One use of reinterpret_cast is to convert a pointer to an unsigned integer (when pointers and unsigned integers are the same size):
int i;
unsigned int u = reinterpret_cast<unsigned int>(&i);
You could use reinterprete_cast to check inheritance at compile time.
Look here:
Using reinterpret_cast to check inheritance at compile time
template <class outType, class inType>
outType safe_cast(inType pointer)
{
void* temp = static_cast<void*>(pointer);
return static_cast<outType>(temp);
}
I tried to conclude and wrote a simple safe cast using templates.
Note that this solution doesn't guarantee to cast pointers on a functions.
First you have some data in a specific type like int here:
int x = 0x7fffffff://==nan in binary representation
Then you want to access the same variable as an other type like float:
You can decide between
float y = reinterpret_cast<float&>(x);
//this could only be used in cpp, looks like a function with template-parameters
or
float y = *(float*)&(x);
//this could be used in c and cpp
BRIEF: it means that the same memory is used as a different type. So you could convert binary representations of floats as int type like above to floats. 0x80000000 is -0 for example (the mantissa and exponent are null but the sign, the msb, is one.
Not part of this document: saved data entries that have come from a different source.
import Summits.MatrixMultiplication.OmegaCensus.STPP222IcosetWSearch

/-!
# ω-census, icoset class negatives at 2-rank four: kernel evaluation chunks for `𝔽₂⁴ × ℤ₅`, `K = 6` (part C)

HONEST FRAMING (pub-omega census; verbatim): lottery ticket; floor = certified bounds/negative ranges.
Census STRUCTURE bookkeeping (Q7, the involution-coset class at 2-rank four; OMEGA-TABLE NR216), nothing about `ω`.  Pure kernel
evaluations of the witness-model search of `STPP222IcosetWSearch.lean` — `IcosetW.chunk 5 6 [1,2,3,4] c₁ lo hi` (all sorted code
tuples `0 ≤ c₁ ≤ … ≤ c₅ < 25` of the `H`-data `(β_t, γ_t) ∈ ℤ₅²`, `t = 1 … 5`, code `5β + γ`, `β₀ = γ₀ = 0`, with the given `c₁` and
`lo ≤ c₂ < hi`; every CANONICAL one — lexicographically minimal under re-basing at any triple and scaling by a unit — has its zero
list refuted by the search `vrefute` from the standard frame) and `IcosetW.chunk3 … c₁ c₂ lo hi` (the same with `c₂` fixed and
`lo ≤ c₃ < hi`).  Soundness, reduction and assembly: `STPP222IcosetWSearchSound*.lean`, `STPP222IcosetRankFourReduction.lean`,
`STPP222IcosetClassNoneK6R4Z5.lean`.  Sizes (tuples / canonical classes / search nodes) from the seat's bit-exact Python twin of the
engine (whole cell: 38 025 tuples with `c₁ ≤ 1`, 6 055 canonical classes, 62 432 nodes, 0 unrefuted; ≈ 18 ms/node on the farm).
Seat pub-omega-kernel-l4 (gen 20), 2026-08-27.
-/

namespace Summit.MatrixMultiplication.OmegaCensus

namespace IcosetW

/-- Kernel evaluation: classes with `c₁ = 0`, `c₂ = 1`, `8 ≤ c₃ < 25` (969 tuples, 922 canonical classes, 3252 search nodes). -/
theorem chunk3_z5_six_0_1_8_25 : chunk3 5 6 [1, 2, 3, 4] 0 1 8 25 = true := by decide +kernel

/-- Kernel evaluation: classes with `c₁ = 0`, `6 ≤ c₂ < 25` (7315 tuples, 552 canonical classes, 1656 search nodes). -/
theorem chunk_z5_six_0_6_25 : chunk 5 6 [1, 2, 3, 4] 0 6 25 = true := by decide +kernel

end IcosetW

end Summit.MatrixMultiplication.OmegaCensus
This also works for doubles and long doubles.
OPTIMIZE: I think reinterpret_cast would be optimized in many compilers, while the c-casting is made by pointerarithmetic (the value must be copied to the memory, cause pointers couldn't point to cpu- registers).
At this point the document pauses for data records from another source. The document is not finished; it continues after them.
import Mathlib
import HarnessLib
import Summits.HubbardSuperconductivity.HubbardSuperconductivity.Theorems.KLProgrammeH10TwoPointLimitPerturbedAnchoredSectorCountThin
import Summits.HubbardSuperconductivity.HubbardSuperconductivity.Theorems.KLProgrammeH10TwoPointLimitFrameSectorCount

/-!
# Route `KLProgramme` — K3 engine child `KLRegimeEngineV17F2` (stmt-HubbardSuperconductivity-20437), stub (b) import ι₂:
# the ANCHORED THIN four-sector count ON ADMISSIBLE FRAMES (every `C₄ᵥ` frame of small `C²` size; every `FrameOK` frame in the KL regime)

Cell gate-hubbard-kl, plan g17 (R41)(i) «E1-P2-THIN-COUNT» (seat p4; file 5, frame layer).  `anchoredSectorCount_thin_perturbed` (thin shells
`c_T·w²` around the moving curve `{ε₀ + δ = μ}`, anchor sector prescribed, `≤ K·2ⁿ`) at `δ := frameShift K ∘ toLp` for a frame `K : TrigPolyC4v`
(dictionary of `…FramePerturbation`: smooth, even, periodic, `|δ_K|, ‖Dδ_K‖, ‖D²δ_K‖ ≤ A, 2A, 4A`), then in the KL regime through `FrameOK R U (nScales β) ν K`
(`norm_iteratedFDeriv_frameShift_le_of_frameOK_regime`, `frame_thresholds`): the shells are the frame shells `|frameLevel μ K| ≤ c_T·(π/2ⁿ)²` — at
`c_T = e₀/π²` exactly the support shells `|e_K| < e₀4^{-n}` of the anisotropic multipliers `klAnisoFamily … n` (`support_klAnisoFamily`).

* **`anchoredSectorCount_thin_frame`**, **`anchoredSectorCount_thin_frameOK`**.

Everything is PROVED; no definitions.  References: BGM 2006 Lemma 3.1 / (2.76) / (2.80) / App. A3 [cite: BenfattoGiulianiMastropietro2006];
Mastropietro 2008 (14.67) p. 223 [cite: Mastropietro2008].
-/

noncomputable section

namespace Summit.HubbardSuperconductivity.HubbardSuperconductivity.Theorems.PerturbedFermiCurve

set_option linter.dupNamespace false -- summit = problem name (single-conjunct summit), D-0017

open Classical
open Real Set Finset
open Literature.MathematicalPhysics.QuantumLattice Literature.MathematicalPhysics.QuantumLattice.BandSectorCounting
open Summit.HubbardSuperconductivity.HubbardSuperconductivity.Theorems.DispersionFlow
open Summit.HubbardSuperconductivity.HubbardSuperconductivity.Theorems.KLRegimeSplit

/-- **The anchored thin four-sector count ON THE CURVE OF A FRAME.**  For every level window `[μ₁, μ₂] ⊂ (-4, 0)` and thickness constant `c_T ≥ 0`
there are `κ > 0` and `K` such that for EVERY frame `K : TrigPolyC4v` with `C²` size `A`, `4A ≤ κ`, every `μ ∈ [μ₁, μ₂]`, every scale `n`,
reciprocal vector `2πG` and anchor sector `ω₁`: the number of sector triples `(ω₂, ω₃, ω₄)` of angular width `π/2ⁿ` admitting momenta of the THIN
frame shells `|frameLevel μ K| ≤ c_T (π/2ⁿ)²` in the prescribed sectors (anchor included) with `k₁ + k₂ + k₃ + k₄ = 2πG` is `≤ K·2ⁿ`.
[cite: BenfattoGiulianiMastropietro2006, Lemma 3.1 / (2.76) / (2.80) / App. A3] -/
theorem anchoredSectorCount_thin_frame :
    ∀ μ₁ μ₂ cT : ℝ, -4 < μ₁ → μ₁ ≤ μ₂ → μ₂ < 0 → 0 ≤ cT → ∃ κ : ℝ, 0 < κ ∧ ∃ K : ℝ, 0 < K ∧
      ∀ (K' : TrigPolyC4v) (A : ℝ), (∀ p : Momentum, ∀ j ≤ 2, ‖iteratedFDeriv ℝ j (frameShift K') p‖ ≤ A) → 4 * A ≤ κ →
      ∀ μ ∈ Set.Icc μ₁ μ₂, ∀ (n : ℕ) (G : Fin 2 → ℤ) (ω₁ : Fin (sectorCount n)),
      (((Finset.univ : Finset (Fin (sectorCount n) × Fin (sectorCount n) × Fin (sectorCount n))).filter
        (fun ω : Fin (sectorCount n) × Fin (sectorCount n) × Fin (sectorCount n) =>
        ∃ k : Fin 4 → Fin 2 → ℝ, (∀ j i, |k j i| ≤ Real.pi) ∧ (∀ j, |frameLevel μ K' (WithLp.toLp 2 (k j))| ≤ cT * sectorWidth n ^ 2) ∧
          sectorIndex n (Complex.arg (⟨k 0 0, k 0 1⟩ : ℂ)) = (ω₁ : ℕ) ∧
          sectorIndex n (Complex.arg (⟨k 1 0, k 1 1⟩ : ℂ)) = (ω.1 : ℕ) ∧
          sectorIndex n (Complex.arg (⟨k 2 0, k 2 1⟩ : ℂ)) = (ω.2.1 : ℕ) ∧
          sectorIndex n (Complex.arg (⟨k 3 0, k 3 1⟩ : ℂ)) = (ω.2.2 : ℕ) ∧
          (∀ i, ∑ j, k j i = 2 * Real.pi * (G i : ℝ)))).card : ℝ) ≤ K * 2 ^ n := by
  intro μ₁ μ₂ cT hμ₁ h12 hμ₂ hc
  obtain ⟨κ, hκ, Kc, hKc, h⟩ := anchoredSectorCount_thin_perturbed μ₁ μ₂ cT hμ₁ h12 hμ₂ hc
  -- a margin so that a root selection of the frame's curve exists
  have ha : -4 < (μ₁ - 4) / 2 := by linarith
  have hab : (μ₁ - 4) / 2 ≤ μ₂ / 2 := by linarith
  have hb : μ₂ / 2 < 0 := by linarith
  set m₀ := min (μ₁ - (μ₁ - 4) / 2) (μ₂ / 2 - μ₂) with hm₀def
  have hm₀ : 0 < m₀ := lt_min (by linarith) (by linarith)
  have hm1 : m₀ ≤ μ₁ - (μ₁ - 4) / 2 := min_le_left _ _; have hm2 : m₀ ≤ μ₂ / 2 - μ₂ := min_le_right _ _
  refine ⟨min κ m₀, lt_min hκ hm₀, Kc, hKc, ?_⟩
  intro K' A hA hAκ μ hμ n G ω₁
  have hA4 : 4 * A ≤ κ := hAκ.trans (min_le_left _ _)
  have hAm : 4 * A ≤ m₀ := hAκ.trans (min_le_right _ _)
  have hA0 : 0 ≤ A := le_trans (norm_nonneg _) (hA 0 0 (by norm_num))
  obtain ⟨hδ, hκ₁, hκ₂⟩ := frameShift_toLp_small hA hA4
  set δ : (Fin 2 → ℝ) → ℝ := fun k => frameShift K' (WithLp.toLp 2 k) with hδdef
  have hδsq : ∀ k : Fin 2 → ℝ, (∀ i, |k i| ≤ π) → |δ k| ≤ A := fun k _ => abs_frameShift_toLp_le hA k
  have hlo : (μ₁ - 4) / 2 ≤ μ - A := by linarith [hμ.1]
  have hhi : μ + A ≤ μ₂ / 2 := by linarith [hμ.2]
  have hu := isBandFermiRadius_perturbedFermiRadius (bandBounds ha hab hb) (continuous_frameShift_toLp K') hδsq hlo hhi
  have hmain := h δ (contDiff_frameShift_toLp K' (m := 2)) (frameShift_toLp_neg K') (frameShift_toLp_periodic K') hδ hκ₁ hκ₂ μ hμ
    (perturbedFermiRadius δ μ) hu n G ω₁
  have hfilt : ∀ ω : Fin (sectorCount n) × Fin (sectorCount n) × Fin (sectorCount n),
      (∃ k : Fin 4 → Fin 2 → ℝ, (∀ j i, |k j i| ≤ Real.pi) ∧ (∀ j, |frameLevel μ K' (WithLp.toLp 2 (k j))| ≤ cT * sectorWidth n ^ 2) ∧
          sectorIndex n (Complex.arg (⟨k 0 0, k 0 1⟩ : ℂ)) = (ω₁ : ℕ) ∧
          sectorIndex n (Complex.arg (⟨k 1 0, k 1 1⟩ : ℂ)) = (ω.1 : ℕ) ∧
          sectorIndex n (Complex.arg (⟨k 2 0, k 2 1⟩ : ℂ)) = (ω.2.1 : ℕ) ∧
          sectorIndex n (Complex.arg (⟨k 3 0, k 3 1⟩ : ℂ)) = (ω.2.2 : ℕ) ∧
          (∀ i, ∑ j, k j i = 2 * Real.pi * (G i : ℝ))) ↔
      (∃ k : Fin 4 → Fin 2 → ℝ, (∀ j i, |k j i| ≤ Real.pi) ∧ (∀ j, |sqDispersion (k j) + δ (k j) - μ| ≤ cT * sectorWidth n ^ 2) ∧
          sectorIndex n (Complex.arg (⟨k 0 0, k 0 1⟩ : ℂ)) = (ω₁ : ℕ) ∧
          sectorIndex n (Complex.arg (⟨k 1 0, k 1 1⟩ : ℂ)) = (ω.1 : ℕ) ∧
          sectorIndex n (Complex.arg (⟨k 2 0, k 2 1⟩ : ℂ)) = (ω.2.1 : ℕ) ∧
          sectorIndex n (Complex.arg (⟨k 3 0, k 3 1⟩ : ℂ)) = (ω.2.2 : ℕ) ∧
          (∀ i, ∑ j, k j i = 2 * Real.pi * (G i : ℝ))) := by
    intro ω
    simp only [frameLevel_toLp, hδdef]
  rw [Finset.filter_congr fun ω _ => hfilt ω]
  exact hmain

/-- **The anchored thin four-sector count ON EVERY ADMISSIBLE FRAME IN THE KL REGIME**: for the window and `c_T` there is `K` (fixed BEFORE the
renormalisation constants `R`), and for every `R` thresholds `c₃, U₀ > 0`, such that for every `0 < c ≤ c₃`, `0 < U ≤ U₀`,
`klBetaMin ≤ β ≤ e^{c/U²}`, `μ ∈ [μ₁, μ₂]`, every frame with `FrameOK R U (nScales β) ν K`, and every `n, G, ω₁`, the anchored thin count is
`≤ K·2ⁿ` — `K` uniform in the frame, `β`, `U`, `c`, the anchor.
[cite: BenfattoGiulianiMastropietro2006, Lemma 3.1 / (2.76) / (2.80) / App. A3] -/
theorem anchoredSectorCount_thin_frameOK :
    ∀ μ₁ μ₂ cT : ℝ, -4 < μ₁ → μ₁ ≤ μ₂ → μ₂ < 0 → 0 ≤ cT → ∃ K : ℝ, 0 < K ∧ ∀ R : RenConsts, (∀ j, 0 ≤ R.Gfr j) →
      ∃ c₃ : ℝ, 0 < c₃ ∧ ∃ U₀ : ℝ, 0 < U₀ ∧
      ∀ c : ℝ, 0 < c → c ≤ c₃ → ∀ U : ℝ, 0 < U → U ≤ U₀ → ∀ β : ℝ, klBetaMin ≤ β → β ≤ Real.exp (c / U ^ 2) →
      ∀ μ ∈ Set.Icc μ₁ μ₂, ∀ (ν : ℝ) (K' : TrigPolyC4v), FrameOK R U (nScales β) ν K' →
      ∀ (n : ℕ) (G : Fin 2 → ℤ) (ω₁ : Fin (sectorCount n)),
      (((Finset.univ : Finset (Fin (sectorCount n) × Fin (sectorCount n) × Fin (sectorCount n))).filter
        (fun ω : Fin (sectorCount n) × Fin (sectorCount n) × Fin (sectorCount n) =>
        ∃ k : Fin 4 → Fin 2 → ℝ, (∀ j i, |k j i| ≤ Real.pi) ∧ (∀ j, |frameLevel μ K' (WithLp.toLp 2 (k j))| ≤ cT * sectorWidth n ^ 2) ∧
          sectorIndex n (Complex.arg (⟨k 0 0, k 0 1⟩ : ℂ)) = (ω₁ : ℕ) ∧
          sectorIndex n (Complex.arg (⟨k 1 0, k 1 1⟩ : ℂ)) = (ω.1 : ℕ) ∧
          sectorIndex n (Complex.arg (⟨k 2 0, k 2 1⟩ : ℂ)) = (ω.2.1 : ℕ) ∧
          sectorIndex n (Complex.arg (⟨k 3 0, k 3 1⟩ : ℂ)) = (ω.2.2 : ℕ) ∧
          (∀ i, ∑ j, k j i = 2 * Real.pi * (G i : ℝ)))).card : ℝ) ≤ K * 2 ^ n := by
  intro μ₁ μ₂ cT hμ₁ h12 hμ₂ hcT
  obtain ⟨κ, hκ, Kc, hKc, h⟩ := anchoredSectorCount_thin_frame μ₁ μ₂ cT hμ₁ h12 hμ₂ hcT
  refine ⟨Kc, hKc, fun R hR => ?_⟩
  obtain ⟨c₃, hc₃, U₀, hU₀, hthr⟩ := frame_thresholds hR hκ
  refine ⟨c₃, hc₃, U₀, hU₀, ?_⟩
  intro c hc hcle U hU hUle β hβmin hβc μ hμ ν K' hK' n G ω₁
  exact h K' _ (fun p j hj => norm_iteratedFDeriv_frameShift_le_of_frameOK_regime hR hc.le hβmin hβc hK' p hj)
    (hthr c U hc.le hcle hU hUle) μ hμ n G ω₁

end Summit.HubbardSuperconductivity.HubbardSuperconductivity.Theorems.PerturbedFermiCurve

end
NOTE: In both cases you should save the casted value in a variable before cast! This macro could help:
#define asvar(x) ({decltype(x) __tmp__ = (x); __tmp__; })
Quick answer: use static_cast if it compiles, otherwise resort to reinterpret_cast.
Read the FAQ! Holding C++ data in C can be risky.
In C++, a pointer to an object can be converted to void * without any casts. But it's not true the other way round. You'd need a static_cast to get the original pointer back.